Dans ce troisième recueil de
nouvelles,
Borges n'a plus l'inspiration de
Fictions ou de
l'Aleph, leur logique implacable, leur vertige de l'identité, leur réalisme magique. Les années 70 ne sont plus celles de Caillois, ami, poète et traducteur, mais celles de Pinochet, et j'espère que ce patronage n'influence pas ma critique. On y sent la recherche d'une complicité au travers d'un cynisme total, semé de perles.
Borges cadre ses homicides au plus juste, jouant d'une banalité trompeuse, faisant mine d'hésiter, de douter des faits ou de leurs sources, et cela bien que la mécanique de ses contes soit impeccablement enclenchée. C'est un livre habile et non plus inventif, qui s'adresse au connaisseur. Un florilège de sa nouvelle touche :
« Les chevaux, les harnais, le couteau à lame courte, les habits fastueux de samedi soir et l'alcool querelleur étaient leur seul luxe » (p 16).

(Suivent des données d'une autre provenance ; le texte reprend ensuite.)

/-! ### Surjectivity onto `ℂ ∖ {0, 1}` -/

/-- **`λ` maps the upper half-plane onto `ℂ ∖ {0, 1}`**: `λ({Im z > 0}) = {0, 1}ᶜ`.
[folklore] (Ahlfors, *Complex Analysis*, Ch. 7 §3.4; cf. [CalegariDimitrovTang2025, §1 p. 3]:
`Y(2) ≅ ℙ¹ ∖ {0, 1, ∞}` via `λ`.) -/
theorem image_modularLambda_upperHalfPlane :
    modularLambda '' {z : ℂ | 0 < z.im} = ({0, 1} : Set ℂ)ᶜ := by
  apply Subset.antisymm
  · rintro _ ⟨z, hz, rfl⟩
    simp only [mem_compl_iff, mem_insert_iff, mem_singleton_iff, not_or]
    exact ⟨modularLambda_ne_zero hz, modularLambda_ne_one hz⟩
  -- notation-free abbreviations
  set Ω : Set ℂ := {z : ℂ | 0 < z.im} with hΩ
  set D : Set ℂ := {z : ℂ | 0 < z.im ∧ 1 ≤ normSq z ∧ |z.re| ≤ 1 / 2} with hD
  set A : Set ℂ := modularLambda '' D with hA
  set σ : ℂ → ℂ := fun x ↦ 1 - x with hσ
  set ι : ℂ → ℂ := fun x ↦ x⁻¹ with hι
  set U : Set ℂ := A ∪ σ '' A ∪ ι '' A ∪ ι '' (σ '' A) ∪ σ '' (ι '' A) ∪ σ '' (ι '' (σ '' A))
    with hU
  -- (1) `A` lies in `ℂ ∖ {0,1}` and accumulates only at `0`
  have hA01 : A ⊆ ({0, 1} : Set ℂ)ᶜ := by
    rintro _ ⟨z, hz, rfl⟩
    simp only [mem_compl_iff, mem_insert_iff, mem_singleton_iff, not_or]
    exact ⟨modularLambda_ne_zero hz.1, modularLambda_ne_one hz.1⟩
  have hAc : closure A ⊆ A ∪ {0, 1} := fun w hw ↦ by
    rcases closure_image_modularLambda_fd_subset hw with h | h
    · exact Or.inl h
    · exact Or.inr (Or.inl h)
  -- (2) hence `U` accumulates only at `{0,1}`
  have hU01c : U ⊆ ({0, 1} : Set ℂ)ᶜ ∧ closure U ⊆ U ∪ {0, 1} := by
    have h2 := sub_step hA01 hAc
    have h3 := inv_step hA01 hAc
    have h4 := inv_step h2.1 h2.2
    have h5 := sub_step h3.1 h3.2
    have h6 := sub_step h4.1 h4.2
    have u1 := union_step hA01 hAc h2.1 h2.2
    have u2 := union_step u1.1 u1.2 h3.1 h3.2
    have u3 := union_step u2.1 u2.2 h4.1 h4.2
    have u4 := union_step u3.1 u3.2 h5.1 h5.2
    exact union_step u4.1 u4.2 h6.1 h6.2
  -- (3) `U ⊆ λ(Ω)`: each of the six is a value `λ(r • z)`
  have hval : ∀ (g : SL(2, ℤ)) (z : ℍ), modularLambda ((g • z : ℍ) : ℂ) ∈ modularLambda '' Ω :=
    fun g z ↦ ⟨(g • z : ℍ), (g • z).2, rfl⟩
  have hUΩ : U ⊆ modularLambda '' Ω := by
    have hmk : ∀ z ∈ D, ∃ z' : ℍ, (z' : ℂ) = z := fun z hz ↦ ⟨⟨z, hz.1⟩, rfl⟩
    rintro y (((((⟨z, hz, rfl⟩ | ⟨_, ⟨z, hz, rfl⟩, rfl⟩) | ⟨_, ⟨z, hz, rfl⟩, rfl⟩) |
      ⟨_, ⟨_, ⟨z, hz, rfl⟩, rfl⟩, rfl⟩) | ⟨_, ⟨_, ⟨z, hz, rfl⟩, rfl⟩, rfl⟩) |
      ⟨_, ⟨_, ⟨_, ⟨z, hz, rfl⟩, rfl⟩, rfl⟩, rfl⟩) <;>
      obtain ⟨z', rfl⟩ := hmk z hz
    · exact ⟨z', hz.1, rfl⟩
    · show 1 - modularLambda (z' : ℂ) ∈ _
      rw [← modularLambda_S_smul]
      exact hval _ _
    · show (modularLambda (z' : ℂ))⁻¹ ∈ _
      rw [← modularLambda_STS_smul]
      exact hval _ _
    · show (1 - modularLambda (z' : ℂ))⁻¹ ∈ _
      rw [← modularLambda_ST_smul]
      exact hval _ _
    · show 1 - (modularLambda (z' : ℂ))⁻¹ ∈ _
      rw [← modularLambda_TS_smul]
      exact hval _ _
    · show 1 - (1 - modularLambda (z' : ℂ))⁻¹ ∈ _
      rw [← modularLambda_T_smul]
      exact hval _ _
  -- (4) `λ(Ω) ⊆ U`: move `z` to the fundamental domain and use the anharmonic six
  have hΩU : modularLambda '' Ω ⊆ U := by
    rintro _ ⟨τ, hτ, rfl⟩
    obtain ⟨g, hg⟩ := ModularGroup.exists_smul_mem_fd ⟨τ, hτ⟩
    set z : ℍ := g • ⟨τ, hτ⟩ with hz
    have hzD : (z : ℂ) ∈ D := ⟨z.2, hg.1, hg.2⟩
    have hxA : modularLambda z ∈ A := ⟨z, hzD, rfl⟩
    have hτz : (⟨τ, hτ⟩ : ℍ) = g⁻¹ • z := by rw [hz, inv_smul_smul]
    have hcoe : τ = ((g⁻¹ • z : ℍ) : ℂ) := by rw [← hτz]
    rw [hcoe]
    rcases modularLambda_smul_eq_or g⁻¹ z with h | h | h | h | h | h <;> rw [h]
    · exact Or.inl (Or.inl (Or.inl (Or.inl (Or.inl hxA))))
    · exact Or.inl (Or.inl (Or.inl (Or.inl (Or.inr ⟨_, hxA, rfl⟩))))
    · exact Or.inl (Or.inl (Or.inl (Or.inr ⟨_, hxA, rfl⟩)))
    · exact Or.inl (Or.inl (Or.inr ⟨_, ⟨_, hxA, rfl⟩, rfl⟩))
    · exact Or.inl (Or.inr ⟨_, ⟨_, hxA, rfl⟩, rfl⟩)
    · exact Or.inr ⟨_, ⟨_, ⟨_, hxA, rfl⟩, rfl⟩, rfl⟩
  -- (5) connectedness
  have hpre : IsPreconnected (({0, 1} : Set ℂ)ᶜ) :=
    (Set.Countable.isConnected_compl_of_one_lt_rank
      (by simp only [rank_real_complex, Nat.one_lt_ofNat])
      (((Set.finite_singleton (1 : ℂ)).insert 0).countable)).isPreconnected
  have hopen : IsOpen (modularLambda '' Ω) :=
    isOpen_image_modularLambda subset_rfl (isOpen_lt continuous_const Complex.continuous_im)
  have hne : (({0, 1} : Set ℂ)ᶜ ∩ modularLambda '' Ω).Nonempty := by
    refine ⟨1 / 2, ?_, ⟨Complex.I, by simp [hΩ], modularLambda_I⟩⟩
    simp only [mem_compl_iff, mem_insert_iff, mem_singleton_iff, not_or]
    norm_num
  refine hpre.subset_of_closure_inter_subset hopen hne ?_
  rintro w ⟨hw, hw01⟩
  rcases hU01c.2 (closure_mono hΩU hw) with h | h
  · exact hUΩ h
  · exact absurd h hw01

/-- **The range of `λ` on `ℍ` is `ℂ ∖ {0, 1}`.** [folklore] -/
theorem range_modularLambda :
    Set.range (fun τ : ℍ ↦ modularLambda τ) = ({0, 1} : Set ℂ)ᶜ := by
  rw [← image_modularLambda_upperHalfPlane]
  ext w
  constructor
  · rintro ⟨τ, rfl⟩
    exact ⟨τ, τ.2, rfl⟩
  · rintro ⟨z, hz, rfl⟩
    exact ⟨⟨z, hz⟩, rfl⟩

/-- **Every `w ≠ 0, 1` is a value of `λ`** on the upper half-plane. [folklore] -/
theorem exists_modularLambda_eq {w : ℂ} (h0 : w ≠ 0) (h1 : w ≠ 1) :
    ∃ τ : ℂ, 0 < im τ ∧ modularLambda τ = w := by
  have hw : w ∈ ({0, 1} : Set ℂ)ᶜ := by
    simp only [mem_compl_iff, mem_insert_iff, mem_singleton_iff, not_or]
    exact ⟨h0, h1⟩
  rw [← image_modularLambda_upperHalfPlane] at hw
  obtain ⟨τ, hτ, rfl⟩ := hw
  exact ⟨τ, hτ, rfl⟩

end ModularLambda

end Literature.NumberTheory.Automorphic

end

« J'ai grandi dans le quartier de Maldonado, au-delà de Floresta. C'était un sale dépotoir qu'on a eu la bonne idée de combler. J'ai toujours pensé qu'on ne doit pas arrêter la marche du progrès. Enfin, chacun naît où il peut » (p 40).
« Juan Murana fut un homme qui déambula dans des rues qui me sont familières, qui sut ce que savent les hommes, qui connut le goût de la mort, qui fut ensuite un couteau, puis le souvenir d'un couteau et qui demain ne sera plus qu'oubli, l'habituel oubli » (p 72).
« Elle n'avait jamais été sotte, mais elle n'avait pas goûté, que je sache, aux joies intellectuelles ; du moins lui resta-t-il celle qu'offre le mémoire et ensuite celle de l'oubli » (p 80).
« Je présume qu'au ciel les bienheureux pensent que les avantages de leur situation ont été exagérés par les théologiens qui n'y ont jamais mis les pieds. Peut-être en enfer les réprouvés ne sont-ils pas toujours heureux » (p 95).